**WHAT IS REQUIRED**
Everything from the line containing "(3), pp. 18–19." through the last line of the material below is to be copied exactly, ends included.
==========
import Literature.AlgebraicGeometry.Motives.HodgeThetaSubalgebraUnitaryOrthogonalChainPos
import Literature.AlgebraicGeometry.Motives.HodgeThetaSubalgebraUnitaryFortyOneFortyThreeGoodRankCores
import Literature.AlgebraicGeometry.Motives.HodgeThetaSubalgebraUnitaryEighteenTwentyFiveCore
import Literature.AlgebraicGeometry.Motives.HodgeThetaSubalgebraUnitarySixteenTwentyFiveCore
import Literature.AlgebraicGeometry.Motives.HodgeThetaSubalgebraUnitaryThirtyThreeFiftyCorePart6
import Literature.AlgebraicGeometry.Motives.HodgeThetaSubalgebraUnitaryThirtyThreeFiftyCorePart7
import Literature.AlgebraicGeometry.Motives.HodgeThetaSubalgebraUnitaryThirtyThreeFortyCorePart1
import Literature.AlgebraicGeometry.Motives.HodgeThetaSubalgebraUnitaryThirtyThreeFortySixCorePart1
import Literature.AlgebraicGeometry.Motives.HodgeThetaSubalgebraUnitaryThirtyThreeThirtyEightCorePart1
import Literature.AlgebraicGeometry.Motives.HodgeThetaSubalgebraUnitaryThirtyThreeThirtyFourCorePart1
import Literature.AlgebraicGeometry.Motives.HodgeThetaSubalgebraUnitaryThirtyThreeThirtyFourCorePart2
import Literature.AlgebraicGeometry.Motives.HodgeThetaSubalgebraUnitaryTwentyEightThirtyThreeCorePart1
import Literature.AlgebraicGeometry.Motives.HodgeThetaSubalgebraUnitaryTwentySevenFortyCorePart1
import Literature.AlgebraicGeometry.Motives.HodgeThetaSubalgebraUnitaryThirtyThreeSixtyFourCorePart4
import HarnessLib
import Literature.AlgebraicGeometry.Motives.HodgeThetaSubalgebraUnitaryEightNineCore
import Literature.AlgebraicGeometry.Motives.HodgeThetaSubalgebraUnitaryFiveCoreAll
import Literature.AlgebraicGeometry.Motives.HodgeThetaSubalgebraUnitaryNineElevenCore
import Literature.AlgebraicGeometry.Motives.HodgeThetaSubalgebraUnitarySixSevenCoreAll
import Literature.AlgebraicGeometry.Motives.HodgeThetaSubalgebraUnitaryThreeCoprimeCore
import Literature.AlgebraicGeometry.Motives.HodgeThetaSubalgebraUnitaryTwelveThirteenCore

/-!
# The `Θ`-subalgebra theorem for unitary multiplicities `(33, 64)` — a `p = 97` cell by minimal-rank base points
# and sub-Levi recursion (Ribet 1983 Thm. 3, Lie step; abelian 97-folds of type `(33, 64)`)

Family `hodge`, layer `Literature/AlgebraicGeometry/Motives` (pure linear algebra over `ℂ`; no geometry). Research
context: cell `pub-hodge-ring2` (HONEST FRAMING: research route conditional on HC_CM; not a corollary; Q11.4-sentence-2
already refuted in dim ≥ 3), Literature lane gen 90. UNCONDITIONAL; theorems only, no definition, no named fact
(D-0026), no `sorry`.

THE PRINT. K. A. Ribet, Amer. J. Math. 105 (1983), Thm. 3 = Gordon's survey Thm. 6.3 (3) [held
`paper:arxiv-alg-geom_9709030` p. 18]. THE METHOD: `HodgeThetaSubalgebraUnitarySixteenTwentyOneCore` (a raising operator
`B` of MINIMAL non-zero rank `m`, the profile dichotomy `i + j ≤ m` or `i, j ≥ m`, tree cores making a Levi algebra full
or killing a Levi rank, lifts `UnitaryRaisingSpace.exists_raise_finrank_range_eq` + `UnitaryLeviSetup.exists_lift`, two
pencils `UnitaryGenericRank.exists_finrank_le_and_finrank_le`, the non-vanishing lemma
`UnitaryLeviFull.exists_raise_commute_apply_ne_zero`, TOOL C `UnitaryConstantRank.exists_raise_rank_ne_two`, TOOL F
`UnitaryConstantRank.false_of_le_rank`), the full-rank chain `UnitaryConstantRank.dvd_of_rank_eq_finrank`
(`HodgeThetaSubalgebraUnitaryNineTwentyEightCore`) and TOOL G `UnitaryOrthogonalChain.false_of_constProfile`.

THIS FILE assembles the core from the lemma files `HodgeThetaSubalgebraUnitaryThirtyThreeSixtyFourCorePart1` … `HodgeThetaSubalgebraUnitaryThirtyThreeSixtyFourCorePart4` (split for the gate's 200 kB cap).

THE CELL `(33 | 64)`. Good ranks 1, 3, 5, 7, 11, 13 (Levi types `(1|63)`, `(3|61)`, `(5|59)`, `(7|57)`, `(11|53)`, `(13|51)` are tree cores); a proper `𝔊` has
raising ranks in `{0, 2, 4, 6, 8, 9, 10, 12, 14, 15, 16, 17, 18, 19, 20, 21, 22, 23, 24, 25, 26, 27, 28, 29, 30, 31, 32, 33}`; `m` minimal non-zero, `B` of rank `m`; a commuting raising `X` has profile
`(i, j)` (`i + j` a raising rank, `i + j ≤ m` or `i, j ≥ m`). SUB-LEVI RECURSION: when the non-zero profiles are constantly
`(i, j)`, the Levi algebra `L⁺` (resp. `L⁻`) is a `Θ`-algebra whose non-zero raising ranks are all `i` (resp. `j`), and the
same minimal-rank analysis applies to it (the `sub…` lemmas of §1).
* `m = 2` (`U⁺` of type `(31 | 2)`, `U⁻` of type `(2 | 62)`): `L⁺` of type `(31 | 2)` is full and a lift with `i = 1` has `j ∈ {1}`, killed in `L⁻` (type `(2 | 62)`).
* `m = 4` (`U⁺` of type `(29 | 4)`, `U⁻` of type `(4 | 60)`): `L⁺` of type `(29 | 4)` is full and a lift with `i = 3` has `j ∈ {1}`, killed in `L⁻` (type `(4 | 60)`).
* `m = 6` (`U⁺` of type `(27 | 6)`, `U⁻` of type `(6 | 58)`): after the Levi kills the profiles are [(0, 0), (0, 6), (6, 0), (6, 6)], so `L⁺` (type `(27 | 6)`) is a `Θ`-algebra with non-zero raising ranks in `{6}` — impossible by the sub-Levi lemmas.
* `m = 8` (`U⁺` of type `(25 | 8)`, `U⁻` of type `(8 | 56)`): after the Levi kills every profile has `i = 0` (profiles [(0, 0), (0, 8)]), against the non-vanishing lemma.
* `m = 9` (`U⁺` of type `(24 | 9)`, `U⁻` of type `(9 | 55)`): after the Levi kills the profiles are [(0, 0), (0, 9), (4, 5), (9, 0), (9, 9)], so `L⁺` (type `(24 | 9)`) is a `Θ`-algebra with non-zero raising ranks in `{4, 9}` — impossible by the sub-Levi lemmas.
* `m = 10` (`U⁺` of type `(23 | 10)`, `U⁻` of type `(10 | 54)`): `L⁺` of type `(23 | 10)` is full and a lift with `i = 3` has `j ∈ {7}`, killed in `L⁻` (type `(10 | 54)`).
* `m = 12` (`U⁺` of type `(21 | 12)`, `U⁻` of type `(12 | 52)`): after the Levi kills the profiles are [(0, 0), (0, 12), (3, 9), (6, 6), (12, 0), (12, 12)], so `L⁻` (type `(12 | 52)`) is a `Θ`-algebra with non-zero raising ranks in `{6, 9, 12}` — impossible by the sub-Levi lemmas.
* `m = 14` (`U⁺` of type `(19 | 14)`, `U⁻` of type `(14 | 50)`): after the Levi kills every profile has `i = 0` (profiles [(0, 0), (0, 14)]), against the non-vanishing lemma.
* `m = 15` (`U⁺` of type `(18 | 15)`, `U⁻` of type `(15 | 49)`): after the Levi kills the profiles are [(0, 0), (0, 15), (3, 12), (6, 9), (8, 7), (15, 0), (15, 15)], so `L⁻` (type `(15 | 49)`) is a `Θ`-algebra with non-zero raising ranks in `{7, 9, 12, 15}` — impossible by the sub-Levi lemmas.
* `m = 16` (`U⁺` of type `(17 | 16)`, `U⁻` of type `(16 | 48)`): `L⁺` of type `(17 | 16)` is full and a lift with `i = 3` has `j ∈ {13}`, killed in `L⁻` (type `(16 | 48)`).
* `m = 17` (`U⁺` of type `(16 | 17)`, `U⁻` of type `(17 | 47)`): `L⁺` of type `(16 | 17)` is full and a lift with `i = 1` has `j ∈ {16}`, killed in `L⁻` (type `(17 | 47)`).
* `m = 18` (`U⁺` of type `(15 | 18)`, `U⁻` of type `(18 | 46)`): the non-zero profiles [(0, 18), (2, 16), (3, 15), (4, 14), (6, 12), (8, 10), (9, 9), (10, 8), (12, 6), (14, 4)] are pairwise exclusive, so constant; `(2, 16)`: TOOL C on `L⁺`; `(3, 15)`: `L⁺` (type `(15 | 18)`) has constant rank `3`; `(4, 14)`: `L⁺` (type `(15 | 18)`) has constant rank `4`; `(6, 12)`: `L⁺` (type `(15 | 18)`) has constant rank `6`; `(8, 10)`: `L⁺` (type `(15 | 18)`) has constant rank `8`; `(9, 9)`: `L⁺` (type `(15 | 18)`) has constant rank `9`; `(10, 8)`: `L⁺` (type `(15 | 18)`) has constant rank `10`; `(12, 6)`: TOOL G; `(14, 4)`: TOOL G.
* `m = 19` (`U⁺` of type `(14 | 19)`, `U⁻` of type `(19 | 45)`): after the Levi kills every profile has `i = 0` (profiles [(0, 0), (0, 19)]), against the non-vanishing lemma.
* `m = 20` (`U⁺` of type `(13 | 20)`, `U⁻` of type `(20 | 44)`): `L⁺` of type `(13 | 20)` is full and a lift with `i = 7` has `j ∈ {13}`, killed in `L⁻` (type `(20 | 44)`).
* `m = 21` (`U⁺` of type `(12 | 21)`, `U⁻` of type `(21 | 43)`): after the Levi kills every profile has `i = 0` (profiles [(0, 0)]), against the non-vanishing lemma.
* `m = 22` (`U⁺` of type `(11 | 22)`, `U⁻` of type `(22 | 42)`): the non-zero profiles [(0, 22), (2, 20), (4, 18), (6, 16), (8, 14), (10, 12)] are pairwise exclusive, so constant; `(2, 20)`: TOOL C on `L⁺`; `(4, 18)`: `L⁺` (type `(11 | 22)`) has constant rank `4`; `(6, 16)`: `L⁺` (type `(11 | 22)`) has constant rank `6`; `(8, 14)`: `L⁺` (type `(11 | 22)`) has constant rank `8`; `(10, 12)`: TOOL G.
* `m = 23` (`U⁺` of type `(10 | 23)`, `U⁻` of type `(23 | 41)`): `L⁺` of type `(10 | 23)` is full and a lift with `i = 1` has `j ∈ {22}`, killed in `L⁻` (type `(23 | 41)`).
* `m = 24` (`U⁺` of type `(9 | 24)`, `U⁻` of type `(24 | 40)`): the non-zero profiles [(0, 24), (1, 23), (2, 22), (3, 21), (4, 20), (5, 19), (6, 18), (7, 17), (8, 16), (9, 15)] are pairwise exclusive, so constant; `(1, 23)`: `L⁺` (type `(9 | 24)`) has constant rank `1`; `(2, 22)`: TOOL C on `L⁺`; `(3, 21)`: `L⁺` (type `(9 | 24)`) has constant rank `3`; `(4, 20)`: `L⁺` (type `(9 | 24)`) has constant rank `4`; `(5, 19)`: `L⁺` (type `(9 | 24)`) has constant rank `5`; `(6, 18)`: `L⁺` (type `(9 | 24)`) has constant rank `6`; `(7, 17)`: `L⁺` (type `(9 | 24)`) has constant rank `7`; `(8, 16)`: TOOL G; `(9, 15)`: TOOL G.
* `m = 25` (`U⁺` of type `(8 | 25)`, `U⁻` of type `(25 | 39)`): the non-zero profiles [(0, 25), (1, 24), (2, 23), (3, 22), (4, 21), (5, 20), (6, 19), (7, 18), (8, 17)] are pairwise exclusive, so constant; `(1, 24)`: `L⁺` (type `(8 | 25)`) has constant rank `1`; `(2, 23)`: TOOL C on `L⁺`; `(3, 22)`: `L⁺` (type `(8 | 25)`) has constant rank `3`; `(4, 21)`: `L⁺` (type `(8 | 25)`) has constant rank `4`; `(5, 20)`: `L⁺` (type `(8 | 25)`) has constant rank `5`; `(6, 19)`: `L⁺` (type `(8 | 25)`) has constant rank `6`; `(7, 18)`: `L⁺` (type `(8 | 25)`) has constant rank `7`; `(8, 17)`: TOOL G.
* `m = 26` (`U⁺` of type `(7 | 26)`, `U⁻` of type `(26 | 38)`): `L⁺` of type `(7 | 26)` is full and a lift with `i = 1` has `j ∈ {25}`, killed in `L⁻` (type `(26 | 38)`).
* `m = 27` (`U⁺` of type `(6 | 27)`, `U⁻` of type `(27 | 37)`): after the Levi kills every profile has `i = 0` (profiles [(0, 0)]), against the non-vanishing lemma.
* `m = 28` (`U⁺` of type `(5 | 28)`, `U⁻` of type `(28 | 36)`): `L⁺` of type `(5 | 28)` is full and a lift with `i = 3` has `j ∈ {25}`, killed in `L⁻` (type `(28 | 36)`).
* `m = 29` (`U⁺` of type `(4 | 29)`, `U⁻` of type `(29 | 35)`): `L⁺` of type `(4 | 29)` is full and a lift with `i = 3` has `j ∈ {26}`, killed in `L⁻` (type `(29 | 35)`).
* `m = 30` (`U⁺` of type `(3 | 30)`, `U⁻` of type `(30 | 34)`): after the Levi kills every profile has `i = 0` (profiles [(0, 0), (0, 30)]), against the non-vanishing lemma.
* `m = 31` (`U⁺` of type `(2 | 31)`, `U⁻` of type `(31 | 33)`): `L⁺` of type `(2 | 31)` is full and a lift with `i = 2` has `j ∈ {29}`, killed in `L⁻` (type `(31 | 33)`).
* `m = 32` (`U⁺` of type `(1 | 32)`, `U⁻` of type `(32 | 32)`): after the Levi kills every profile has `i = 0` (profiles [(0, 0), (0, 32)]), against the non-vanishing lemma.
* `m = 33 = dim P`: the full-rank chain would give `33 ∣ 64`.

## References
* [Ribet1983] K. A. Ribet, *Hodge classes on certain types of abelian varieties*, Amer. J. Math. 105 (1983), Thm. 3.
* [Gordon1997] B. B. Gordon, *A survey of the Hodge conjecture for abelian varieties*, Thm. 6.3 (3), pp. 18–19.
* [Deligne1982HodgeCycles] P. Deligne, *Hodge cycles on abelian varieties*, LNM 900 (1982), I §3 Prop. 3.4, 3.6.
* [GoodmanWallachGTM255] R. Goodman, N. R. Wallach, GTM 255 (2009), §2.3.1, §4.1.1.
* [HoffmanKunze1971LinearAlgebra] K. Hoffman, R. Kunze, *Linear Algebra* (1971), §3.1 Thm. 2, §6.7, §8.5.
-/

noncomputable section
==========
**ANSWER TO THIS TASK**
* [Gordon1997] B. B. Gordon, *A survey of the Hodge conjecture for abelian varieties*, Thm. 6.3 (3), pp. 18–19.
* [Deligne1982HodgeCycles] P. Deligne, *Hodge cycles on abelian varieties*, LNM 900 (1982), I §3 Prop. 3.4, 3.6.
* [GoodmanWallachGTM255] R. Goodman, N. R. Wallach, GTM 255 (2009), §2.3.1, §4.1.1.
* [HoffmanKunze1971LinearAlgebra] K. Hoffman, R. Kunze, *Linear Algebra* (1971), §3.1 Thm. 2, §6.7, §8.5.
-/

noncomputable section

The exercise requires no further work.